Funnily enough I got further with a brain half as functional as him and no PhD to my credit in my career for the mere reason that I understood what users wanted, what marketing wanted, what designers wanted. I can't really emphasize enough how useful it is to be able to put yourself in the mindset and shoes of the user and look at your software and what it needs to do as your actual users while striving to divorce yourself from the efforts you put into building what you built and looking at it with a fresh pair of eyes. I even encountered from the developer above that this is an impossible thing to do; he thought I was guilty of having a similar sort of ego that all technically-savvy but user-oblivious developers have, and I've constantly proven him wrong when users and designers flock to me to talk about exactly what to do. That sounds very egotistical but I'll balance that with the disclaimer that I'm not such a brilliant coder, but I do understand what users and designers want, and that made me particularly favored in my field where this seemed to be a particularly rare quality for some reason. As programmers we're probably more used to acing tests than understanding and socializing with ordinary, non-technical people.

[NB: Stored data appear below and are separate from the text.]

import Mathlib.Topology.Sheaves.Flasque
import Mathlib.Topology.Sheaves.Abelian
import Mathlib.Topology.Sheaves.Stalks
import Mathlib.Topology.Sheaves.SheafCondition.UniqueGluing
import Mathlib.Topology.Sheaves.MayerVietoris
import Mathlib.Topology.Sets.Closeds
import Mathlib.CategoryTheory.Sites.SheafCohomology.Basic
import Mathlib.CategoryTheory.Abelian.GrothendieckCategory.HasExt
import Mathlib.CategoryTheory.Limits.Constructions.EpiMono
import Mathlib.CategoryTheory.Limits.FunctorCategory.EpiMono
import Mathlib.Algebra.Category.Grp.EpiMono
import Literature.AlgebraicGeometry.Motives.DirectedColimits
import HarnessLib

/-!
# Sheaves of abelian groups supported on a closed subset; the sheaves `ℤ_{Y,U}`

Topic: `Literature/AlgebraicGeometry/Motives` (support file for `GrothendieckVanishing.lean`; the
elementary sheaf theory on a topological space `X` used in the proof of Grothendieck's vanishing
theorem, Hartshorne, *Algebraic Geometry*, III, Thm. 2.7, pp. 208–211, which argues by induction on
closed subsets `Y ⊆ X` with sheaves on `X` supported on `Y`).

Setting. `X : TopCat.{u}`; sheaves of abelian groups are the objects of the abelian category
`Sheaf (Opens.grothendieckTopology X) AddCommGrpCat.{u}` (definitionally `TopCat.Sheaf AddCommGrpCat X`).
All sheaves below live on the fixed ambient space `X`; a closed subset `Y` enters only through support
conditions, which avoids pulling back to / pushing forward from the subspace `Y` (Hartshorne III.2.10).

Contents (all in `namespace Literature`):

* `Sheaf.injective_of_mono`, `Sheaf.isIso_of_bijective`,
  `Sheaf.isZero_of_sections`, `Sheaf.locally_surjective_of_epi`, `Sheaf.eq_zero_of_locally_eq_zero`:
  sectionwise criteria for mono/iso/zero and local surjectivity of epimorphisms.
* `IsSupportedOn F Y`: the sections of `F` over opens disjoint from `Y` vanish ("`F` is supported on
  `Y`", i.e. `F|_{X ∖ Y} = 0`; cf. Hartshorne II, Ex. 1.14 (support), Ex. 1.19–1.20); stable under
  sub- and quotient sheaves; `IsSupportedOn.germ_eq_zero`; `IsSupportedOn.surjective_map_of_isClosed`:
  for `Y` closed, sections over `V` extend (by zero) to `V ∪ (X ∖ Y)`.
* `supportedPart G S` with its mono `supportedPartι : supportedPart G S ⟶ G`: the subsheaf of sections
  whose germs vanish at the points not in `S` (for `S` closed, Hartshorne's `ℋ⁰_S(G)`, II Ex. 1.20; it
  is used for the dévissage `0 → ℋ⁰_{Y₁}(G) → G → 𝒬 → 0` of Step 1 of the proof of III.2.7, with
  `isSupportedOn_supportedPart` and `surjective_supportedPartι_app_of_isSupportedOn` locating the
  supports of the two ends).
* `constSub hY hU` (notation in docstrings: `ℤ_{Y,U}`), for `Y ⊆ X` preirreducible and `U` an open
  containing `X ∖ Y`: the sheaf with sections `ℤ` over the opens `V ⊆ U` meeting `Y` and `0`
  otherwise (`isSheaf_constSubPresheaf`). For `Y` closed irreducible this is the push-forward to `X` of
  Hartshorne's sheaf `ℤ_{U ∩ Y}` on the space `Y` (the constant sheaf `ℤ` on the open `U ∩ Y` of `Y`
  extended by zero, II Ex. 1.19), the building block of Steps 3–5 of the proof of III.2.7.
  API: `isSupportedOn_constSub`, `isFlasque_constSub_top` (`ℤ_{Y,X}` is flasque, cf. II Ex. 1.16(a)),
  `isZero_constSub`, the inclusions `constSubι : ℤ_{Y,U} ⟶ ℤ_{Y,U'}` (`U ⊆ U'`, mono, with cokernel
  supported on `Y ∖ U`: `isSupportedOn_cokernel_constSubι`), and the morphisms
  `constSubDesc : ℤ_{Y,U} ⟶ G`, `1 ↦ s`, attached to sections `s ∈ G(U)` of a sheaf `G` supported on
  `Y` (`constSubDesc_app_one`).

## References

* R. Hartshorne, *Algebraic Geometry*, GTM 52, Springer (1977), doi:10.1007/978-1-4757-3849-0,
  II.1 (Ex. 1.14, 1.16, 1.19, 1.20, pp. 67–68) and III.2 (proof of Thm. 2.7, pp. 208–211). [Hartshorne1977]
-/

open CategoryTheory Limits Opposite TopologicalSpace
/-- ★★★ **GUARDED EDITION** (the witness CARRIES `0 < c₁ ∧ 1 ≤ ρ₀` — director-ym №217 (2)(i), ref-D VERDICT-415) of
★★★ **THE J-N06→N05 JUNCTION APPLIED ON THE «P₂D» ROAD, GENUINE AVERAGING LETTER** — the N05 row `∃ lam c₁ ρ₀, B8LeafOfRecordSubBP₂D θ (lam.cutSubBP₅ c₁ ρ₀)` from
[4]'s letters `SLet ∕ SLetUB`, N06's `B9.Thm33Printed c35 geo bg Gp GA`, and NINE junction dictionary binders at every `j : Node00.IdxB8SubD θ` (no `havg`), the letter
family pinned pointwise to dag-n06-b's `withQQP τ θ.L (towerBondsP-class of the member) ops₀` and `q := qQ θ.D θ.L C_τ β_τ 1`.  Proof: the companion theorem with
`havg` supplied by `avgAtP_withQQP` at dag-n05-w2's outright class law `IdxB8SubD.levelSepPP_towerBondsP`.  Hypotheses are N06 content; N05 NOT discharged.
[cite: Balaban1985RegularSpaces, Lemma 1 – Thm 8 pp.79–101, (1.31) p.82, (1.3)–(1.5) p.77; Balaban1985BackgroundPropagators, (3.16) p.393, Thm 3.1 p.397, Thm 3.3 p.399] -/
theorem exists_residB8_b8LeafOfRecordSubBP₂D_cutSubBP₅_of_letters_thm33_junctionH_withQQP_guarded (θ : Stage3Params) (hD : 2 ≤ θ.D) (hL5 : 5 ≤ θ.L)
    -- [Balaban1985BackgroundPropagators] Thm 3.1's letter bounds and threshold
    {B₀'H B₂' BG BR cL : ℝ} (hB₀'H : 0 < B₀'H) (hB₂' : 0 ≤ B₂') (hBG : 0 ≤ BG) (hBR : 0 ≤ BR) (hcL : 0 < cL)
    -- [4]'s letters AT THE (1.3)–(1.5)-ADMISSIBLE `Ω₀ = ℤᵈ` LAW MEMBERS (p619291's texts verbatim): existence side and uniqueness side
    (SLet : ∀ i : ZdIdx θ.D θ.L, i.Ω 0 = Set.univ → IdxB8LawsB θ.L i → B8ConstraintBonds.DomainSeq θ.L i.Ω → (∀ l, l < i.k → ∀ z ∈ i.Λs i.k l, ((θ.L : ℤ) ^ l) • z ∈ B8ConstraintBonds.Lam θ.L i.Ω l) → SockLettersRD (𝔸 := θ.𝔸) θ.L BG BR B₀'H B₂' cL i.η i.k i.Ω i.Λs)
    (SLetUB : ∀ i : ZdIdx θ.D θ.L, i.Ω 0 = Set.univ → IdxB8LawsB θ.L i → B8ConstraintBonds.DomainSeq θ.L i.Ω → (∀ l, l < i.k → ∀ z ∈ i.Λs i.k l, ((θ.L : ℤ) ^ l) • z ∈ B8ConstraintBonds.Lam θ.L i.Ω l) → ∀ α₀ : ℝ, 0 < α₀ → α₀ ≤ cL → ∀ U₀ : Site θ.D → Fin θ.D → θ.𝔸ˣ, (∀ x κ, U₀ x κ ∈ unitaryUnits θ.𝔸) →
      InAk θ.L i.k i.η α₀ i.Ω U₀ →
      ∃ (g Δ : (Site θ.D → θ.𝔸) →ₗ[ℂ] (Site θ.D → θ.𝔸)) (q : (Site θ.D → θ.𝔸) →ₗ[ℂ] (ℕ → Site θ.D → θ.𝔸))
        (qs : (ℕ → Site θ.D → θ.𝔸) →ₗ[ℂ] (Site θ.D → θ.𝔸)) (Aw c : (ℕ → Site θ.D → θ.𝔸) →ₗ[ℂ] (ℕ → Site θ.D → θ.𝔸))
        (H' : XSpace θ.D i.k θ.𝔸 →ₗ[ℂ] (Site θ.D → θ.𝔸)),
        (∀ x : Site θ.D → θ.𝔸, (∃ C : ℝ, ∀ y, ‖x y‖ ≤ C) → g (Δ x + qs (Aw (q x))) = x) ∧ (∀ φ, qs (c (q (g (g (qs φ))))) = qs φ) ∧
        (∀ (f : Site θ.D → θ.𝔸), ∀ x ∈ i.Ω 0, Δ f x = covLap i.η U₀ ((i.Ω 0).indicator f) x) ∧
        (∀ (μ : ℕ → Site θ.D → θ.𝔸), ∀ x ∈ i.Ω 0, qs μ x = QT θ.L i.k (i.Λs i.k) U₀ μ x) ∧
        (∀ (f : Site θ.D → θ.𝔸) (n : ℕ), n ≤ i.k → ∀ y ∈ i.Λs i.k n, q f n y = QprimeIter (zdBlocking θ.D θ.L) (bgT θ.L U₀) n f y) ∧
        (∀ (f : Site θ.D → θ.𝔸) (n : ℕ) (y : Site θ.D), ¬ (n ≤ i.k ∧ y ∈ i.Λs i.k n) → q f n y = 0) ∧
        (∀ (X : XSpace θ.D i.k θ.𝔸) (x : Site θ.D), ‖H' X x‖ ≤ B₀'H * ‖X‖) ∧
        (∀ n, n ≤ i.k → ∀ (X : XSpace θ.D i.k θ.𝔸), ∀ p ∈ {b : Site θ.D × Fin θ.D | SideTouches (i.Ω n) b.1 b.2},
          wt θ.L i.η n * ‖covDerivFwd i.η U₀ p.2 (H' X) p.1‖ ≤ B₀'H * ‖X‖) ∧
        (∀ X : XSpace θ.D i.k θ.𝔸, Bd2 θ.L i.η i.k i.Ω (covLap i.η U₀ (H' X)) (B₂' * ‖X‖)) ∧
        (∀ (Y : XSpace θ.D i.k θ.𝔸) (n : ℕ) (hn : n ≤ i.k) (y : Site θ.D), y ∈ i.Λs i.k n →
          QprimeIter (zdBlocking θ.D θ.L) (bgT θ.L U₀) n (H' Y) y = Y (⟨n, Nat.lt_succ_of_le hn⟩, y)) ∧
        (∀ (f : Site θ.D → θ.𝔸) (r : ℝ), 0 ≤ r → Bd2 θ.L i.η i.k i.Ω f r →
          (∀ x, ‖g f x‖ ≤ BG * r) ∧ ∀ n, n ≤ i.k → ∀ p ∈ {b : Site θ.D × Fin θ.D | SideTouches (i.Ω n) b.1 b.2},
            wt θ.L i.η n * ‖covDerivFwd i.η U₀ p.2 (g f) p.1‖ ≤ BG * r) ∧
        (∀ (f : Site θ.D → θ.𝔸) (r : ℝ), 0 ≤ r → Bd2 θ.L i.η i.k i.Ω f r → Bd2 θ.L i.η i.k i.Ω (f - g (qs (c (q (g f))))) (BR * r)))
    -- N06's FRAME for [4] Thm 3.3 (any index type, geometries, backgrounds, the two kernel families of Thms 3.1–3.3) and its `ℤᵈ` dictionary maps
    {I : Type} (geo : I → B9.Geometry) (bg : I → B9.Backgrounds) (Gp GA : ∀ i, B9.KernelFamily (geo i) (bg i))
    (mem : ℝ → ZdIdx θ.D θ.L → ℕ → I)
    (ιCfg : ∀ (M : ℝ) (i : ZdIdx θ.D θ.L) (m : ℕ) (U₀ : Site θ.D → Fin θ.D → θ.𝔸ˣ), (∀ x κ, U₀ x κ ∈ unitaryUnits θ.𝔸) → (bg (mem M i m)).Cfg)
    (ιLoc : ∀ (M : ℝ) (i : ZdIdx θ.D θ.L) (m : ℕ), (Site θ.D → Fin θ.D → θ.𝔸) → (geo (mem M i m)).Loc)
    (ops : ℝ → ZdIdx θ.D θ.L → ℕ → OpsZd θ.D θ.𝔸)
    -- THE GENUINE AVERAGING LETTER: `ops` carries dag-n06-b's `withQQP` co-letter `(Q*Q)(U₀)` at print's class of the member ([4] (3.16); trace functional `τ`)
    [FiniteDimensional ℝ θ.𝔸] (τ : θ.𝔸 →ₗ[ℂ] ℂ) {Cτ : ℝ} (hCτ : ∀ x y : θ.𝔸, |(τ (star x * y)).re| ≤ Cτ * ‖x‖ * ‖y‖)
    (ops₀ : ℝ → ZdIdx θ.D θ.L → ℕ → OpsZd θ.D θ.𝔸)
    (hops : ∀ (M : ℝ) (i : ZdIdx θ.D θ.L) (m : ℕ), ops M i m = withQQP τ θ.L (fun m' l => towerBondsP θ.L i.Ω (i.Λs m') l) ops₀ M i m)
    {c35 c₆ K₆ M₃ a₃ c69 β cS cSβ : ℝ} {CH : ℝ → ℝ} {len : Site θ.D → ℝ}
    -- N06's THEOREM 3.3 AS PRINTED, by name
    (h33 : B9.Thm33Printed c35 geo bg Gp GA)
    -- dag-n06-b's JUNCTION DICTIONARY BINDERS at the (1.3)–(1.5)-admissible members, guarded (N06 object layer; HYPOTHESES) — NO `havg`
    (hdict : ∀ (M : ℝ) (j : IdxB8SubD θ) (m : ℕ), 1 ≤ M → M₃ ≤ M → m ≤ j.1.1.1.1.k → DictAt geo bg GA θ.L mem ιCfg ιLoc ops M j.1.1.1.1 m)
    (hP6 : ∀ (M : ℝ) (j : IdxB8SubD θ) (m : ℕ), 1 ≤ M → M₃ ≤ M → m ≤ j.1.1.1.1.k → Prop6At bg θ.L mem ιCfg c35 c₆ K₆ M j.1.1.1.1 m)
    (hinv : ∀ (M : ℝ) (j : IdxB8SubD θ) (m : ℕ), 1 ≤ M → M₃ ≤ M → m ≤ j.1.1.1.1.k → InvAtH bg θ.L mem ιCfg ops c35 a₃ M j.1.1.1.1 m)
    (hcurv : ∀ (M : ℝ) (j : IdxB8SubD θ) (m : ℕ), 1 ≤ M → M₃ ≤ M → m ≤ j.1.1.1.1.k → CurvAtInAk θ.L ops c69 M j.1.1.1.1 m)
    (hlan : ∀ (M : ℝ) (j : IdxB8SubD θ) (m : ℕ), 1 ≤ M → M₃ ≤ M → m ≤ j.1.1.1.1.k → LandauAt bg θ.L mem ιCfg ops c35 a₃ M j.1.1.1.1 m)
    (hhol : ∀ (M : ℝ) (j : IdxB8SubD θ) (m : ℕ), 1 ≤ M → M₃ ≤ M → m ≤ j.1.1.1.1.k → HolderAtδ2 geo bg GA θ.L mem ιCfg ops β len CH M j.1.1.1.1 m)
    (hlin : ∀ (M : ℝ) (j : IdxB8SubD θ) (m : ℕ), 1 ≤ M → M₃ ≤ M → m ≤ j.1.1.1.1.k → LinBddAt θ.L ops M j.1.1.1.1 m)
    (hsrc : ∀ (M : ℝ) (j : IdxB8SubD θ) (m : ℕ), 1 ≤ M → M₃ ≤ M → m ≤ j.1.1.1.1.k → SrcAt bg θ.L mem ιCfg ops c35 a₃ cS M j.1.1.1.1 m)
    (hsrcH : ∀ (M : ℝ) (j : IdxB8SubD θ) (m : ℕ), 1 ≤ M → M₃ ≤ M → m ≤ j.1.1.1.1.k → SrcHolderAtδ2 bg θ.L mem ιCfg ops c35 a₃ β len cSβ M j.1.1.1.1 m)
    -- the junction's primitive constants ([4] (3.35)∕Prop. 6 `c₆ K₆`, (3.27) `a₃`, (3.69) `c69`, source `c_S c_Sβ`) and Theorem 8's source size factor `γ₈`
    (hc₆ : 0 < c₆) (hK₆ : 0 < K₆) (ha₃ : 0 < a₃) (hc69 : 0 ≤ c69) (hcS : 0 ≤ cS) (hcSβ : 0 ≤ cSβ) {γ₈ : ℝ} (hγ₈ : 1 ≤ γ₈) :
    ∃ (lam : ResidB8 θ) (c₁ : ℝ) (ρ₀ : ℕ), 0 < c₁ ∧ 1 ≤ ρ₀ ∧ B8LeafOfRecordSubBP₂D θ (lam.cutSubBP₅ c₁ ρ₀) := by
  have hL1 : 1 ≤ θ.L := le_trans (by norm_num) hL5
  refine exists_residB8_b8LeafOfRecordSubBP₂D_cutSubBP₅_of_letters_thm33_junctionH_guarded θ hD hL5 hB₀'H hB₂' hBG hBR hcL SLet SLetUB geo bg Gp GA mem ιCfg ιLoc ops
    (q := qQ θ.D θ.L Cτ (betaTau τ) 1) h33 hdict hP6 hinv hcurv hlan ?_ hhol hlin hsrc hsrcH hc₆ hK₆ ha₃ hc69 (qQ_one_nonneg' τ hL1 hCτ) hcS hcSβ hγ₈
  -- `havg` DISCHARGED: the genuine letter's (3.16) bound at print's class, whose box law holds outright on `IdxB8SubD θ`
  intro M j m _ _ hm U₀ hU₀ A hOn j₀ hj₀ y μ ht
  rw [hops]
  exact avgAtP_withQQP τ θ.L hD θ.two_le_L hCτ _ ops₀ M j.1.1.1.1 m (IdxB8SubD.levelSepPP_towerBondsP j m hm) U₀ hU₀ A hOn j₀ hj₀ y μ ht

end WithQQPGuarded

end Summit.QuantumFields.YangMills.BalabanUVNodes.N05SubBP2DSlotExistsOfThm33JunctionHGuarded

end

So there's profiling and properly measuring but there's also the fundamental need to actually make sure you're measuring an operation with the type of inputs that real-world users are actually going to provide to the application. Otherwise you can even have VTune or CodeAnalyst or gprof or any other profiler in hand and still, while trying to optimize hotspots against what might seem like a normal test case to the developer but an obscure one to users, end up pessimizing the common use case in favor of some obscure use case that few users, if any, ever consider applying.

At the end of the day all impracticalities we tend to carry as developers can be balanced against the iron hammer of what makes users genuinely happy enough without solving world hunger, and the practical need to get money so that we can pay rent or buy beer or look at naked ladies or whatever you want/need to do. Everything else is is potentially working against that fundamental business need, and any developer so noble, so heroic, so as to forget that this is about making money and ultimately satisfying users to get them to pay up might do well to bring himself down to earth and turn off god mode creating virtual worlds in favor of the real-world need to simply ship and get some money for food. We can get lost in software metrics and practices but fundamentally it's really about whether the users can pay you money to support your drinking habits.